Das Berliner Literaturhaus bot eine angenehme, würdige Atmosphäre, der Raum war mit ca. 130 Teilnehmern vollständig besetzt, davon viele Psychoanalytiker, vor allem der DPG, mit denen Anne-Marie Sandler  seit 25 Jahren in überregionalen klinischen Seminaren und in Supervisionsgruppen an vielen DPG – Instituten zusammenarbeitet. 

 

Es wurde ein eindrucksvoller, bewegender Abend. Wer Anne-Marie Sandler kennt, vor allem ihre lebendige Art zu erzählen, hatte bereits vorher geahnt, dass aus dem vorgesehenen Leseabend aus ihrer Biografie ein überwiegend freier Erzählabend werden würde. Sie verließ sehr rasch ihr Manuskript, das ihr nur noch als Orientierung für das Erzählen einiger Kapitel aus ihrem Buch diente, die sie zuvor zusammen mit Ludger Hermanns ausgewählt hatte und ließ sich durch kurze Kommentare oder Fragen seinerseits zu weiterem Erzählen anregen.

Anne-Marie Sandler sprach über die Umsiedlung der Familie aus Deutschland in die Schweiz lange vor ihrer Geburt, der weisen Umsicht ihres Großvaters geschuldet, der in Deutschland schon lange vor Hitler den Antisemitismus als außerordentlich bedrohlich einschätzte; über die irritierenden Gefühle als Kind, dem plötzlich die geliebte deutsche Sprache zu sprechen verboten wurde, als Hitler an die Macht kam;  über ihre ersten ängstigenden Begegnungen mit deutschen Analytikern Anfang der 80-er Jahre und über ihr langes Zögern, dem Rat eines Freundes und auch ihres Mannes Joseph Sandler zu folgen, in Deutschland mit den Psychoanalytikern der DPG Kontakte zu knüpfen, um mit ihnen psychoanalytisch zu arbeiten.
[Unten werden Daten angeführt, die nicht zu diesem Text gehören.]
import Summits.Parity.BatemanHorn.Theorems.SoloInformedDivisorStoreyGeneral

/-!
# Erdős-type bounds for `∑_{n≤x} τ(|g(n)|)` read off the storey identity — every irreducible `g` of degree `≥ 2`

Solo informed line (Parity / Bateman–Horn), session 136.  Corollaries of
`SoloInformedDivisorStoreyGeneral.exists_abs_polyDivisorSum_sub_located_sub_log_le_of_two_le`
(`|S_g(x) − 2Mid_g(x) − 2A_g x log x| ≤ Cx`, no growth hypotheses) and `Mid_g ≥ 0`:

* `exists_polyDivisorSum_lower` — the EXPLICIT unconditional lower bound `S_g(x) ≥ 2A_g·x log x − Cx` (`x ≥ 2`), hence
  `eventually_le_polyDivisorSum_div` — `S_g(x)/(x log x) ≥ 2A_g − ε` eventually (a kernel-checked lower-bound half of
  Erdős's `x log x ≪ ∑τ(g(n)) ≪ x log x`, with the constant `2A_g`);
* `polyDivisorSum_upper_iff_located_upper` — an upper bound `S_g(x) ≤ K x log x` (`x ≥ 2`) holds for some `K` iff
  `Mid_g(x) ≤ K' x log x` holds for some `K'`: Erdős's upper bound is EQUIVALENT to a Chebyshev bound for the located root count;
* `polyDivisorSum_sub_log_upper_iff` — likewise `S_g − 2A_g x log x ≤ Kx ⟺ Mid_g ≤ K'x` (the "`O(x)` secondary term" form).
-/

open Finset Real Polynomial Filter Topology

namespace Summit.Parity.BatemanHorn.Theorems

/-- **Explicit lower bound**: for every irreducible `g` of degree `≥ 2` there is `C` with
`2A_g·x log x − Cx ≤ ∑_{n≤x} τ(|g(n)|)` for all `x ≥ 2`. [this work] -/
theorem exists_polyDivisorSum_lower {g : ℤ[X]} (hirr : Irreducible g) (hdeg : 2 ≤ g.natDegree) :
    ∃ C : ℝ, ∀ x : ℕ, 2 ≤ x →
      2 * rootLevelConst g * (x : ℝ) * Real.log x - C * x ≤ (polyDivisorSum g x : ℝ) := by
  obtain ⟨C, hC⟩ := exists_abs_polyDivisorSum_sub_located_sub_log_le_of_two_le hirr hdeg
  refine ⟨C, fun x hx => ?_⟩
  have h1 := hC x hx
  have h0 : (0 : ℝ) ≤ polyLocatedRootCount g x := Nat.cast_nonneg _
  rw [abs_le] at h1
  linarith [h1.1]

/-- **Lower bound, limit form**: for every `ε > 0`, eventually `2A_g − ε ≤ S_g(x)/(x log x)`. [this work] -/
theorem eventually_le_polyDivisorSum_div {g : ℤ[X]} (hirr : Irreducible g) (hdeg : 2 ≤ g.natDegree)
    {ε : ℝ} (hε : 0 < ε) :
    ∀ᶠ x : ℕ in atTop, 2 * rootLevelConst g - ε ≤ (polyDivisorSum g x : ℝ) / ((x : ℝ) * Real.log x) := by
  obtain ⟨C, hC⟩ := exists_polyDivisorSum_lower hirr hdeg
  -- `C / log x → 0`, so eventually `C / log x ≤ ε`
  have hlog : Tendsto (fun x : ℕ => Real.log (x : ℝ)) atTop atTop :=
    Real.tendsto_log_atTop.comp tendsto_natCast_atTop_atTop
  have h1 : Tendsto (fun x : ℕ => C / Real.log (x : ℝ)) atTop (𝓝 0) := tendsto_const_nhds.div_atTop hlog
  have h2 : ∀ᶠ x : ℕ in atTop, C / Real.log (x : ℝ) ≤ ε := (h1.eventually (ge_mem_nhds hε)).mono fun x hx => hx
  filter_upwards [h2, eventually_ge_atTop 2] with x hCε hx
  have hx' : (2 : ℝ) ≤ x := by exact_mod_cast hx
  have hxpos : (0 : ℝ) < x := by linarith
  have hlogpos : 0 < Real.log (x : ℝ) := Real.log_pos (by linarith)
  have hden : 0 < (x : ℝ) * Real.log x := mul_pos hxpos hlogpos
  rw [le_div_iff₀ hden]
  have h3 := hC x hx
  -- `C x = (C / log x) · x log x ≤ ε · x log x`
  have h4 : C * (x : ℝ) ≤ ε * ((x : ℝ) * Real.log x) := by
    have : C * (x : ℝ) = C / Real.log (x : ℝ) * ((x : ℝ) * Real.log x) := by
      field_simp
    rw [this]
    exact mul_le_mul_of_nonneg_right hCε hden.le
  nlinarith

/-- **Erdős's upper bound ⟺ a Chebyshev bound for the located root count**: for every irreducible `g` of degree `≥ 2`,
`(∃ K, ∀ x ≥ 2, S_g(x) ≤ K x log x) ⟺ (∃ K', ∀ x ≥ 2, Mid_g(x) ≤ K' x log x)`. [this work] -/
theorem polyDivisorSum_upper_iff_located_upper {g : ℤ[X]} (hirr : Irreducible g) (hdeg : 2 ≤ g.natDegree) :
    (∃ K : ℝ, ∀ x : ℕ, 2 ≤ x → (polyDivisorSum g x : ℝ) ≤ K * ((x : ℝ) * Real.log x)) ↔
      (∃ K : ℝ, ∀ x : ℕ, 2 ≤ x → (polyLocatedRootCount g x : ℝ) ≤ K * ((x : ℝ) * Real.log x)) := by
  obtain ⟨C, hC⟩ := exists_abs_polyDivisorSum_sub_located_sub_log_le_of_two_le hirr hdeg
  have hl2 : (1 : ℝ) / 2 < Real.log 2 := by
    have := Real.log_two_gt_d9; norm_num at this ⊢; linarith
  -- on `x ≥ 2`: `x ≤ x log x / log 2 ≤ 2 · x log x`
  have hxlog : ∀ x : ℕ, 2 ≤ x → (x : ℝ) ≤ 2 * ((x : ℝ) * Real.log x) := by
    intro x hx
    have hx' : (2 : ℝ) ≤ x := by exact_mod_cast hx
    have hlog2 : Real.log 2 ≤ Real.log (x : ℝ) := Real.log_le_log (by norm_num) hx'
    nlinarith
  constructor
  · rintro ⟨K, hK⟩
    refine ⟨(K + |rootLevelConst g| * 2 + 2 * |C|) / 2, fun x hx => ?_⟩
    have h1 := hC x hx
    have h2 := hK x hx
    have h3 := hxlog x hx
    have hx0 : (0 : ℝ) ≤ x := Nat.cast_nonneg _
    have hx' : (2 : ℝ) ≤ x := by exact_mod_cast hx
    have hlogpos : 0 < Real.log (x : ℝ) := Real.log_pos (by linarith)
    have hxl0 : 0 ≤ (x : ℝ) * Real.log x := by positivity
    have hA := abs_nonneg (rootLevelConst g)
    have hAle := neg_abs_le (rootLevelConst g)
    have hCle := le_abs_self C
    rw [abs_le] at h1
    nlinarith [h1.1, h1.2, mul_le_mul_of_nonneg_right hCle hx0, mul_le_mul_of_nonneg_right hAle hxl0]
  · rintro ⟨K, hK⟩
    refine ⟨2 * K + 2 * |rootLevelConst g| + 2 * |C|, fun x hx => ?_⟩
    have h1 := hC x hx
    have h2 := hK x hx
    have h3 := hxlog x hx
    have hx0 : (0 : ℝ) ≤ x := Nat.cast_nonneg _
    have hx' : (2 : ℝ) ≤ x := by exact_mod_cast hx
    have hlogpos : 0 < Real.log (x : ℝ) := Real.log_pos (by linarith)
    have hxl0 : 0 ≤ (x : ℝ) * Real.log x := by positivity
    have hAle := le_abs_self (rootLevelConst g)
    have hCle := le_abs_self C
    rw [abs_le] at h1
    nlinarith [h1.1, h1.2, mul_le_mul_of_nonneg_right hCle hx0, mul_le_mul_of_nonneg_right hAle hxl0]

/-- **Secondary-term form**: `(∃ K, ∀ x ≥ 2, S_g(x) − 2A_g x log x ≤ Kx) ⟺ (∃ K', ∀ x ≥ 2, Mid_g(x) ≤ K'x)` — an `O(x)`
secondary term in Erdős's sum is the same thing as a linear bound for the located root count. [this work] -/
theorem polyDivisorSum_sub_log_upper_iff {g : ℤ[X]} (hirr : Irreducible g) (hdeg : 2 ≤ g.natDegree) :
    (∃ K : ℝ, ∀ x : ℕ, 2 ≤ x →
        (polyDivisorSum g x : ℝ) - 2 * rootLevelConst g * (x : ℝ) * Real.log x ≤ K * x) ↔
      (∃ K : ℝ, ∀ x : ℕ, 2 ≤ x → (polyLocatedRootCount g x : ℝ) ≤ K * x) := by
  obtain ⟨C, hC⟩ := exists_abs_polyDivisorSum_sub_located_sub_log_le_of_two_le hirr hdeg
  constructor
  · rintro ⟨K, hK⟩
    refine ⟨(K + C) / 2, fun x hx => ?_⟩
    have h1 := hC x hx
    have h2 := hK x hx
    rw [abs_le] at h1
    linarith [h1.1, h1.2]
  · rintro ⟨K, hK⟩
    refine ⟨2 * K + C, fun x hx => ?_⟩
    have h1 := hC x hx
    have h2 := hK x hx
    rw [abs_le] at h1
    linarith [h1.1, h1.2]

/-- **Two-sided located sandwich**: `2A_g x log x − Cx ≤ S_g(x) ≤ 2A_g x log x + Cx + 2Mid_g(x)` for `x ≥ 2` — all the
excess of Erdős's sum over its explicit main term is carried by the located root count. [this work] -/
theorem exists_polyDivisorSum_sandwich {g : ℤ[X]} (hirr : Irreducible g) (hdeg : 2 ≤ g.natDegree) :
    ∃ C : ℝ, ∀ x : ℕ, 2 ≤ x →
      2 * rootLevelConst g * (x : ℝ) * Real.log x - C * x ≤ (polyDivisorSum g x : ℝ) ∧
        (polyDivisorSum g x : ℝ) ≤
          2 * rootLevelConst g * (x : ℝ) * Real.log x + C * x + 2 * (polyLocatedRootCount g x : ℝ) := by
  obtain ⟨C, hC⟩ := exists_abs_polyDivisorSum_sub_located_sub_log_le_of_two_le hirr hdeg
  refine ⟨C, fun x hx => ?_⟩
  have h1 := hC x hx
  have h0 : (0 : ℝ) ≤ polyLocatedRootCount g x := Nat.cast_nonneg _
  rw [abs_le] at h1
  constructor <;> linarith [h1.1, h1.2]

end Summit.Parity.BatemanHorn.Theorems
Daraus wurde die bereits erwähnte bis heute bestehende intensive Zusammenarbeit, über die Anne-Marie Sandler ausführlich berichtete. Es wurde auf eindrucksvolle Weise deutlich, wie sie mit ihrer fachlichen und persönlichen Kompetenz, mit ihrer Großzügigkeit und Toleranz und vor allem auch mit  einem langen Atem der DPG verhalf,  aus den neoanalytischen Traditionen zur Psychoanalyse zu finden, was schließlich 2009, ebenfalls mit Anne-Marie Sandler als Chair eines Committees der IPV,  zur Aufnahme in die „Internationale Psychoanalytische Vereinigung“ führte. 

 

Die sorgfältige Vorbereitung dieser Veranstaltung einschließlich der Wahl des Zeitpunkts , der 9. Mai 2015, also  der Tag nach der Befreiung vom nationalsozialistischen Terror vor 70 Jahren, ließ etwas von dem lebendig werden, was die Veranstalter in ihrer Einladung angekündigt hatten: die Erzählung  von Anne-Marie Sandler über ihren „lebenslangen Konflikt zwischen ihrer schmerzhaften Bindung an Deutschland und ihrer jüdischen Identität. Dadurch, dass sie nach Jahrzehnten der Entfremdung einen Versöhnungsprozess in der deutschen Psychoanalyse mit auf den Weg brachte, konnte sie zuletzt ihre eigenen widersprüchlichen Gefühle miteinander versöhnen.“ Ein bewegender, sehr persönlicher und gleichzeitig historisch-politisch bedeutsamer Abend.